# What Is A B Band Converter?



## EricHilton1987 (Aug 23, 2009)

Hi, I just bought a directv box from someone and they gave me something called B Band Converter (BBC) Module. for KA-LO band up conversion.

I have no idea what this is. Can anyone explain what it is to me in lamen terms =) 
What is the purpose of the thing...
Thanks!


----------



## Shades228 (Mar 18, 2008)

When they originally built their receivers they had a frequency range they were using. The tuners inside the receivers only look for this range. They received approval to use a different set of frequencies and it was outside the range of the tuners inside. The BBC (B Band Converters) change the frequency from ones the receiver cannot see to one it can.


----------



## PokerJoker (Apr 12, 2008)

You put the BBC thing in line with the incoming signal cable. BBC screws into the box's satellite input, cable screws into the BBC.

These are used with the H2x and HR2x line of recevers and DVRs (and some other non-HD ones), except for the HR23 which doesn't need them.

If the box is a DVR you need two of them, one for each of the two satellite inputs.

You bought the box from a guy? As in, bought it used from somebody? Uh-oh. Chances are very good that 1) he was not legally allowed to sell it and 2) you won't be able to activate it. A huge majority of DirecTV boxes are leased, not purchased, and they don't actually belong to the subscriber, and cannot be sold or transferred. (This is true even if the person paid $100-200 when they got the box - it is still not owned by them.) There are exceptions to this, and possibly you are OK, but I would certainly call DirecTV with the receiver ID number and check it out.

Keith


----------



## Scott in FL (Mar 18, 2008)

Shades228 said:


> When they originally built their receivers they had a frequency range they were using. The tuners inside the receivers only look for this range. They received approval to use a different set of frequencies and it was outside the range of the tuners inside. The BBC (B Band Converters) change the frequency from ones the receiver cannot see to one it can.

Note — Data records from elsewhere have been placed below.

import Mathlib
import Summits.Ventures.PercRepro2.HCov
import Summits.Ventures.PercRepro2.RootLeafUHalf
import Summits.Ventures.PercRepro2.RootLeafUOu
import Summits.Ventures.PercRepro2.RootLeafUClaimI
import Summits.Ventures.PercRepro2.RootLeafULSideHalfII

/-!
# `(m2) = (II) + (I′)`: the four-mark claim of the `L` side reduces to its `b ∈ K` half (blind cell PercRepro2,
p4 g30; S3 (G4-u) item (ap), proofs/P4-G30-HALVES.md §1–§3)

With the vocabulary of RootLeafULSidePD / RootLeafULSideHalfII (`u = a₁`, `c = a₃`, `Q = {a₂ ↮ u}`, `Z = P(Q)`,
`PD, T, T′` with masses `D, t, t′`, `W = D + t`, `W′ = D + t′`, `hb = P(a₂ ↔ b)`, `d0 = P(a₂ ↮ c)`, `β = D + d0·Z`):

* **`m2_eq_halfII_add_halfIp`**: the four-mark claim `(m2)` of `LSidePD.T2oL_nonneg_of_m2_K5L` equals
  `(II) + (I′)` EXACTLY, where `(II) = 2·D·W·[(1 − d0)·P(Q,bL) − P(T,bL)] − β·Γ` (RootLeafULSideHalfII, a THEOREM),
  `(I′) := 2·D·W′·(W·hb − P(R,bK)) + 2·D·(1 − d0)·(t′·P(R,bK) − W·P(T′,bK)) − β·Γ` and
  `Γ = t·P(PD,bL) − D·P(T,bL)` (a `ring` identity after `Qsplit`, `Qsplit_univ`, `gap_eq_Q`);
* **`m2_nonneg_of_halfIp`**: `0 ≤ (I′) → 0 ≤ (m2)` (`halfII` pays the other half);
* the `o ∈ L` half of W1 on the `K5_L`-class MODULO `(I′)` (`T2oL_nonneg_of_Ip_K5L`, the same conditional shape as
  `LSidePD.T2oL_nonneg_of_m2_K5L` with the hypothesis weakened from `(m2)` to its `b ∈ K` half) is the one-line corollary
  in RootLeafULSideHalvesT2.lean (kept apart: it imports RootLeafULSidePD).
-/

namespace Summit.Ventures.PercRepro2

open UnionCluster CovForm

namespace RootLeafU

namespace LSideII

variable {V : Type*} {E : Type*} [Fintype E] [DecidableEq E] [Fintype V] [DecidableEq V]
  {R : Type*} [Field R] [LinearOrder R] [IsStrictOrderedRing R]

variable (p : E → R) (ends : E → Sym2 V) (a₂ c b u : V)

omit [Fintype V] in
/-- **`(m2) = (II) + (I′)`** (a `ring` identity in the split masses). -/
theorem m2_eq_halfII_add_halfIp :
    prob p (PDEvent ends u a₂ c) * ((prob p (PDEvent ends u a₂ c) * prob p (connEvent ends a₂ b) + prob p (avoidAll ends a₂ {c}) * gap p ends u a₂ b) + (prob p Set.univ * EQb3 p ends u a₂ c b + prob p Set.univ * PDb p ends u a₂ c b + prob p (connEvent ends a₂ b) * EQ3 p ends u a₂ c + prob p (connEvent ends a₂ b) * prob p (avoidAll ends a₂ {u}) - (prob p Set.univ - prob p (avoidAll ends a₂ {c})) * gap p ends u a₂ b)) * (prob p (PDEvent ends u a₂ c) + prob p (TEvent ends u a₂ c)) + 2 * (prob p Set.univ * prob p (PDEvent ends u a₂ c) + prob p (avoidAll ends a₂ {c}) * prob p (avoidAll ends a₂ {u})) * prob p (PDEvent ends u a₂ c) * (prob p (TEvent ends u a₂ c ∩ connEvent ends u b) - (prob p (PDEvent ends u a₂ c ∩ connEvent ends a₂ b) + prob p (TEvent ends u a₂ c ∩ connEvent ends a₂ b))) - 2 * (prob p Set.univ * prob p (PDEvent ends u a₂ c) + prob p (avoidAll ends a₂ {c}) * prob p (avoidAll ends a₂ {u})) * prob p (TEvent ends u a₂ c) * prob p (PDEvent ends u a₂ c ∩ connEvent ends u b) =
      (2 * prob p (PDEvent ends u a₂ c) * (prob p (PDEvent ends u a₂ c) + prob p (TEvent ends u a₂ c)) * ((1 - prob p (avoidAll ends a₂ {c})) * (prob p (PDEvent ends u a₂ c ∩ connEvent ends u b) + prob p (TEvent ends u a₂ c ∩ connEvent ends u b) + prob p (TEvent ends a₂ u c ∩ connEvent ends u b)) - prob p (TEvent ends u a₂ c ∩ connEvent ends u b)) - (prob p (PDEvent ends u a₂ c) + prob p (avoidAll ends a₂ {c}) * prob p (avoidAll ends a₂ {u})) * (prob p (TEvent ends u a₂ c) * prob p (PDEvent ends u a₂ c ∩ connEvent ends u b) - prob p (PDEvent ends u a₂ c) * prob p (TEvent ends u a₂ c ∩ connEvent ends u b)))
      + (2 * prob p (PDEvent ends u a₂ c) * (prob p (PDEvent ends u a₂ c) + prob p (TEvent ends a₂ u c)) * ((prob p (PDEvent ends u a₂ c) + prob p (TEvent ends u a₂ c)) * prob p (connEvent ends a₂ b) - (prob p (PDEvent ends u a₂ c ∩ connEvent ends a₂ b) + prob p (TEvent ends u a₂ c ∩ connEvent ends a₂ b))) + 2 * prob p (PDEvent ends u a₂ c) * (1 - prob p (avoidAll ends a₂ {c})) * (prob p (TEvent ends a₂ u c) * (prob p (PDEvent ends u a₂ c ∩ connEvent ends a₂ b) + prob p (TEvent ends u a₂ c ∩ connEvent ends a₂ b)) - (prob p (PDEvent ends u a₂ c) + prob p (TEvent ends u a₂ c)) * prob p (TEvent ends a₂ u c ∩ connEvent ends a₂ b)) - (prob p (PDEvent ends u a₂ c) + prob p (avoidAll ends a₂ {c}) * prob p (avoidAll ends a₂ {u})) * (prob p (TEvent ends u a₂ c) * prob p (PDEvent ends u a₂ c ∩ connEvent ends u b) - prob p (PDEvent ends u a₂ c) * prob p (TEvent ends u a₂ c ∩ connEvent ends u b))) := by
  have hZ := Qsplit_univ p ends u a₂ c
  have hbK := Qsplit p ends u a₂ c (connEvent ends a₂ b)
  have hbL := Qsplit p ends u a₂ c (connEvent ends u b)
  have hgap := gap_eq_Q p ends u a₂ b
  unfold EQb3 PDb EQ3
  rw [hgap, hZ, hbK, hbL, prob_univ]
  ring

/-- **`0 ≤ (I′) → 0 ≤ (m2)`**: the `b ∈ L` half is the theorem `halfII`; the four-mark claim holds wherever its
`b ∈ K` half `(I′)` does. -/
theorem m2_nonneg_of_halfIp (hp : IsProbVec p)
    (hIp : 0 ≤ 2 * prob p (PDEvent ends u a₂ c) * (prob p (PDEvent ends u a₂ c) + prob p (TEvent ends a₂ u c)) * ((prob p (PDEvent ends u a₂ c) + prob p (TEvent ends u a₂ c)) * prob p (connEvent ends a₂ b) - (prob p (PDEvent ends u a₂ c ∩ connEvent ends a₂ b) + prob p (TEvent ends u a₂ c ∩ connEvent ends a₂ b))) + 2 * prob p (PDEvent ends u a₂ c) * (1 - prob p (avoidAll ends a₂ {c})) * (prob p (TEvent ends a₂ u c) * (prob p (PDEvent ends u a₂ c ∩ connEvent ends a₂ b) + prob p (TEvent ends u a₂ c ∩ connEvent ends a₂ b)) - (prob p (PDEvent ends u a₂ c) + prob p (TEvent ends u a₂ c)) * prob p (TEvent ends a₂ u c ∩ connEvent ends a₂ b)) - (prob p (PDEvent ends u a₂ c) + prob p (avoidAll ends a₂ {c}) * prob p (avoidAll ends a₂ {u})) * (prob p (TEvent ends u a₂ c) * prob p (PDEvent ends u a₂ c ∩ connEvent ends u b) - prob p (PDEvent ends u a₂ c) * prob p (TEvent ends u a₂ c ∩ connEvent ends u b))) :
    0 ≤ prob p (PDEvent ends u a₂ c) * ((prob p (PDEvent ends u a₂ c) * prob p (connEvent ends a₂ b) + prob p (avoidAll ends a₂ {c}) * gap p ends u a₂ b) + (prob p Set.univ * EQb3 p ends u a₂ c b + prob p Set.univ * PDb p ends u a₂ c b + prob p (connEvent ends a₂ b) * EQ3 p ends u a₂ c + prob p (connEvent ends a₂ b) * prob p (avoidAll ends a₂ {u}) - (prob p Set.univ - prob p (avoidAll ends a₂ {c})) * gap p ends u a₂ b)) * (prob p (PDEvent ends u a₂ c) + prob p (TEvent ends u a₂ c)) + 2 * (prob p Set.univ * prob p (PDEvent ends u a₂ c) + prob p (avoidAll ends a₂ {c}) * prob p (avoidAll ends a₂ {u})) * prob p (PDEvent ends u a₂ c) * (prob p (TEvent ends u a₂ c ∩ connEvent ends u b) - (prob p (PDEvent ends u a₂ c ∩ connEvent ends a₂ b) + prob p (TEvent ends u a₂ c ∩ connEvent ends a₂ b))) - 2 * (prob p Set.univ * prob p (PDEvent ends u a₂ c) + prob p (avoidAll ends a₂ {c}) * prob p (avoidAll ends a₂ {u})) * prob p (TEvent ends u a₂ c) * prob p (PDEvent ends u a₂ c ∩ connEvent ends u b) := by
  rw [m2_eq_halfII_add_halfIp]
  have hII := halfII p ends a₂ c b u hp
  linarith

end LSideII

end RootLeafU

end Summit.Ventures.PercRepro2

I _think_ the reason the different set of frequencies came about is because DTV leases bandwidth from a second satellite located at 103 (actually, 102.8). If you look at Lyngsat.com it shows the D10 and Spaceway 1 satellites co-located at 102.8 degrees West. The transponder frequencies for these two satellites is more than 1,000 MHz apart. It looks to me that this was too much for the receivers to handle, so the BBC is used to switch between Lo (D10 satellite) and Hi (Spaceway 1) frequencies.

A similar situation exists at 99.2 degrees West.


----------



## timekeeper (Aug 23, 2009)

Proprietory Equipment........
"You want my service, buy my Equipment"

DTV could have done the same with standard DBS Equip. but this promotes customer loyalty so-to-speak.

As explained earlier......it's a frequency converter.


----------